import Literature.MathematicalPhysics.QuantumFieldTheory.BalabanImbrieJaffe1984to88.BIJ88RT51Invariant
import Literature.MathematicalPhysics.QuantumFieldTheory.BalabanImbrieJaffe1984to88.BIJ88Eq44OneStroke

/-!
# `BalabanImbrieJaffe1984to88.BIJ88RT51Background` — T. Bałaban, J. Imbrie, A. Jaffe, *Effective action and cluster properties of the
abelian Higgs model*, Commun. Math. Phys. **114** (1988) 257–315 [BalabanImbrieJaffe1988], (4.4) p. 274, (4.17) p. 277, (5.1.1)/(5.1.4)
pp. 277–278: **the BACKGROUND scalar kernel `Q(u_k)φ` of the renormalization transformation (5.1.1) made CONCRETE** — the covariant block
average (2.6) of [2] whose parallel transports are computed from `ū_k`, the product (4.4) of the η-lattice background field `u_k` along the
unit-lattice bonds — and the two printed consequences of *"u_k transforms by λ"* PROVED for it: pointed INVARIANCE ((5.1.4) *"Since u_k also
transforms by λ, we have Q(u_k)φ invariant as well"*) and block-field-gauge COVARIANCE ((4.17) *"and thus we have invariance in the previous
sense"*), so that the `Q_t`-hypotheses of the (5.1.1) theorems of this seat's gens 5–6 are DISCHARGED for the printed kernel.

statement-level skeleton of published theorems with citation tags; proofs where landed; nothing here is a claim about the Yang–Mills mass gap

PDF held: `paper:balaban1988-cmp114-bij-abelian-higgs-effective-action` (journal page = PDF page + 256); pp. 274, 277–278 [PDF 18, 21–22]
read as images (r16's renders `HOME/lit-balaban-r16/renders/cmp114/original-p018-x2.png`, `original-p021-x2.png`, `original-p022-x2.png`).

CITATION HEADER (lean-in-tree rule).  Part of the lit-balaban TYPED SKELETON (HOME `run/shared/lean/pub/lit-balaban/`), PHASE-2 proof
seat p34 gen 7 (unit `lit-balaban-p34-g7`; TAKING line HOME/STATUS.md 2026-08-21T10:52:30Z, free-target protocol G.5-34(d), own lineage =
the C1/C2 renormalization-transformation line: `BIJ85RT33` (3.3), `BIJ85RT37Normalization` (3.7), `BIJ88Sect3Rescaling` (3.6)/(3.7),
`BIJ88RT311Exists`, `BIJ88GaugeAverage`/`BIJ88RTIterated`, `BIJ88RT51GeneralStep`/`NoChange`/`BlockGauge`/`Unique` (gen 5),
`BIJ88RT51Density`/`Exists`/`Invariant` (gen 6)).  Rows served (support): `C2.Eq4.4`, `C2.Eq4.17`, `C2.Eq4.1` of
`HOME/lit-balaban-r18/ROWS-C2.md` (owner r18; the C2.Eq4.1 cell recorded *"(5.1.1)'s background-field kernel Q(u_k)φ is not this object,
p34 header NOT DONE (i)"*) and `C2.Eq5.1.1-5.1.4` / `C2.Eq5.2.9` of `HOME/lit-balaban-r16/ROWS-C2-part2.md` (owner r16).

THE PRINTED TEXT (verbatim).  p. 274 [PDF 18]: *"The external gauge field appearing throughout the initial density is u_k. It depends on
all the u^{(j)} …; but in Λ̄₆^{(k−1)*} it simplifies to u_k = (Q^{s*}_ku) exp(−ie_kη𝒟_{k,loc}∂*Q^{e*}_k f^{(k)}), (4.2) … The form of u_k in
Λ̄₆^{(k−1)*c} is quite complicated … The configuration u_k on T_η gives a configuration ū_k on T₁^{(k)} by taking a product along the
bond in T₁^{(k)}, i.e., ū_{k,b} = u_k(⟨b₋, b₊⟩). (4.4)"*.  p. 277 [PDF 21], after (4.17): *"for λ a function on T₁^{(k)}. … The dependence
of u_k and u and the u^{(j)} is such that the above transformations induce the gauge transformation u_{k,b} → u_{k,b} exp[−ie_kη(∂^ηQ′*_kλ)],
and thus we have invariance in the previous sense."*  p. 277–278, (5.1.1) *"… exp[−½aL⁻²⟨ψ − Q(u_k)φ, ψ − Q(u_k)φ⟩ − E^{(k)}] ρ′_k(u, φ,
{X_ω}, {u^{(j)}})"* and (5.1.4): *"Under gauge transformations λ of u, φ, u^{(j)} that vanish on points of T_L^{(k+1)}, we see that the
δ-functions and ρ′_k are invariant. Since u_k also transforms by λ, we have Q(u_k)φ invariant as well."*

THE READING (all carriers of record; nothing re-declared).  Levels of `Balaban1983to89.Setup` as in gens 5–6: `T_η = T^{(0)}` (`u_k :
GaugeField P 0 U1`), the unit lattice `T₁^{(k)} = T^{(k)}` (`u`, `φ`), the block lattice `T_L^{(k+1)} = T^{(k+1)}` (`v`, `ψ`, `λ` of the
block-constant case).  `ū_k` = r18's `BIJ88Sect4Statements.barU k u_k` (the `k`-fold straight-line product; (4.4) `BIJ88Eq44OneStroke.barU_eq_lineProd`);
**`Q(u_k)φ := BIJ85BlockAveragesTorus.qCov (barU k u_k) φ`** — the average (2.6) of [2] on the unit lattice with the transports
`ū_k(Γ_{yx})` (the contour `Γ_{yx}` of unit-lattice bonds read in `T_η` is the concatenation of the lines `⟨b₋, b₊⟩`, so `u_k(Γ_{yx}) =
ū_k(Γ_{yx})` by (4.4)); the background field ENTERS AS A MAP `u_k = uk({u^{(j)}}, u)` (p. 274 *"It depends on all the u^{(j)}"*); *"u_k
transforms by λ"* = `uk(τ{u^{(j)}}, u^λ) = (uk({u^{(j)}}, u))^{λ₀}` for a gauge transformation `λ₀` of `T_η` that RESTRICTS TO `λ` on the
points of `T₁^{(k)}` (`λ₀ ∘ embIter k = λ`; the printed `λ₀ = Q′*_kλ = λ∘(k-fold block map)` is one: `iterBlockOf_embIter`).  The companion
file `BIJ88RT51Background42` discharges this transformation law for the (4.2)-shaped backgrounds `u_k = (Q^{s*}_ku)·w(u)`.

WHAT IS PROVED (kernel-checked; theorems only, no `def`, no `Prop`-valued fact; standard axioms).
* §1 **(4.4) + [2] (2.7)–(2.8): gauge covariance of `ū_k`, any gauge group** — `barU_gaugeAct`: `ū_k` of `u_k^{h}` is `(ū_k)^{h∘embIter k}`
  (the `k`-fold iterate of the tree's one-level `AveragingRT.axialAvg_covariant`; r18's `BIJ88Eq44OneStroke` recorded it NOT DONE);
  `iterBlockOf_embIter` (`B5Eq118OneStroke.iterBlockOf k ∘ embIter k = id`: the point of `T₁^{(k)}` over its own image in `T_η`);
  `barU_gaugeAct_iterBlockOf` (a transformation `λ∘iterBlockOf k = Q′*_kλ` of `T_η` acts on `ū_k` as `λ`); `barU_eq_iter_axial` and
  `barU_qsstarGIter0` (`ū` of `Q^{s*}_ku` is `u`: p31's `BIJ85Eq453GaugeField.iter_axial_qsstarGIter0` read for `barU`); `measurable_barU`.
* §2 **the kernel `Q(ū_k)φ`**: `qCov_barU_gaugeAct` (general `λ₀`: a factor `λ₀(embIter k (corner y))`), `qCov_barU_pointed` ((5.1.4):
  INVARIANT when `λ₀` restricts to a pointed `λ`), `qCov_barU_blockGauge` ((4.17): COVARIANT, factor `g(y)`, when `λ₀` restricts to
  `g∘y`), `measurable_qCov_barU`, `measurable_qCov_barU_comp` (joint measurability in `({u^{(j)}}, u, φ)` from that of the map `uk`).
* §3 **assembly** — the `Q_t`-hypotheses (`hQφ`, `hQφm`) of gen 5's `BIJ88RT51NoChange.isRT511_iff_isRT511Ax` ((5.1.4) *"no change is
  made"*), `BIJ88RT51BlockGauge.isRT511_blockGauge`/`isRT511Ax_blockGauge` ((4.17)/(5.2.9) covariance) and gen 6's
  `BIJ88RT51Invariant.exists_isRT511_jointInvariant`(`Ax`) (existence of an exactly block-gauge-invariant `ρ̃^L_{k+1}`) DISCHARGED for
  `Q_t := qCov (barU k (uk_t({u^{(j)}}, u))) ·` under the transformation law of the maps `uk_t` alone: `isRT511_iff_isRT511Ax_background`,
  `isRT511_blockGauge_background`, `isRT511Ax_blockGauge_background`, `exists_isRT511_jointInvariant_background`,
  `exists_isRT511Ax_jointInvariant_background` (the last two with the PRINTED `Qu` of [2] (2.10), r18's `qU`).
NOT DONE HERE (honest scope).  The form of `u_k` in `Λ̄₆^{(k−1)*c}` (*"quite complicated"*, p. 274 — not printed in this paper) stays an
abstract map with the printed transformation law as hypothesis; the (4.2) form is the companion file; the corner-anchored contours of [2]
vs the centred lines of `Setup` (DIVERGENCE F3, as in `BIJ88Eq44OneStroke`); any bound.  Imports `BIJ88RT51Invariant` (gens 5–6 chain) and
`BIJ88Eq44OneStroke` (Literature + Mathlib only); re-declares nothing.
-/

namespace Literature.MathematicalPhysics.QuantumFieldTheory.BalabanImbrieJaffe1984to88.BIJ88RT51Background

open Literature.MathematicalPhysics.QuantumFieldTheory.Balaban1983to89
open BIJ88Sect3Statements (U1 toC toC_one)
open BIJ85Sect1Model (HiggsField)
open BIJ85RT33 (JointInvariant twist)
open BIJ88RenormTransf311 (axialMeasure)
open BIJ85BlockAveragesTorus (corner qU qCov qCov_gaugeAct_twist measurable_qU measurable_qCov map_qU_fieldMeasure
  absolutelyContinuous_map_qU)
open BIJ88InductiveForm41 (Prev prevMeasure)
open BIJ88BlockGauge417 (qU_gaugeAct_blockConst qCov_gaugeAct_blockConst)
open BIJ88RT51GeneralStep (IsRT511 IsRT511Ax IsPointed)
open BIJ88RT51NoChange (isRT511_iff_isRT511Ax qCov_pointed)
open BIJ88RT51BlockGauge (isRT511_blockGauge isRT511Ax_blockGauge)
open BIJ88RT51Invariant (exists_isRT511_jointInvariant exists_isRT511Ax_jointInvariant)
open BIJ88Sect4Statements (barU)
open BIJ88Eq44OneStroke (barU_succ)
open B15DeterminingSets (embIter)
open B5Eq118OneStroke (iterBlockOf iterBlockOf_succ)
open BIJ85Eq453GaugeField (qsstarGIter0 iter_axial_qsstarGIter0)
open AveragingRT (axialAvg axialAvg_covariant measurable_axialAvg)
open GaugeField (gaugeAct)
open scoped BigOperators
open _root_.MeasureTheory _root_.MeasureTheory.Measure Function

|---|

■ **REQUIRED WORK**: The lines you need run from the one containing "open GaugeField (gaugeAct)" to the end of the listing. Output exactly those, both ends included.

■ **EXERCISE RESPONSE**:
open GaugeField (gaugeAct)
open scoped BigOperators
open _root_.MeasureTheory _root_.MeasureTheory.Measure Function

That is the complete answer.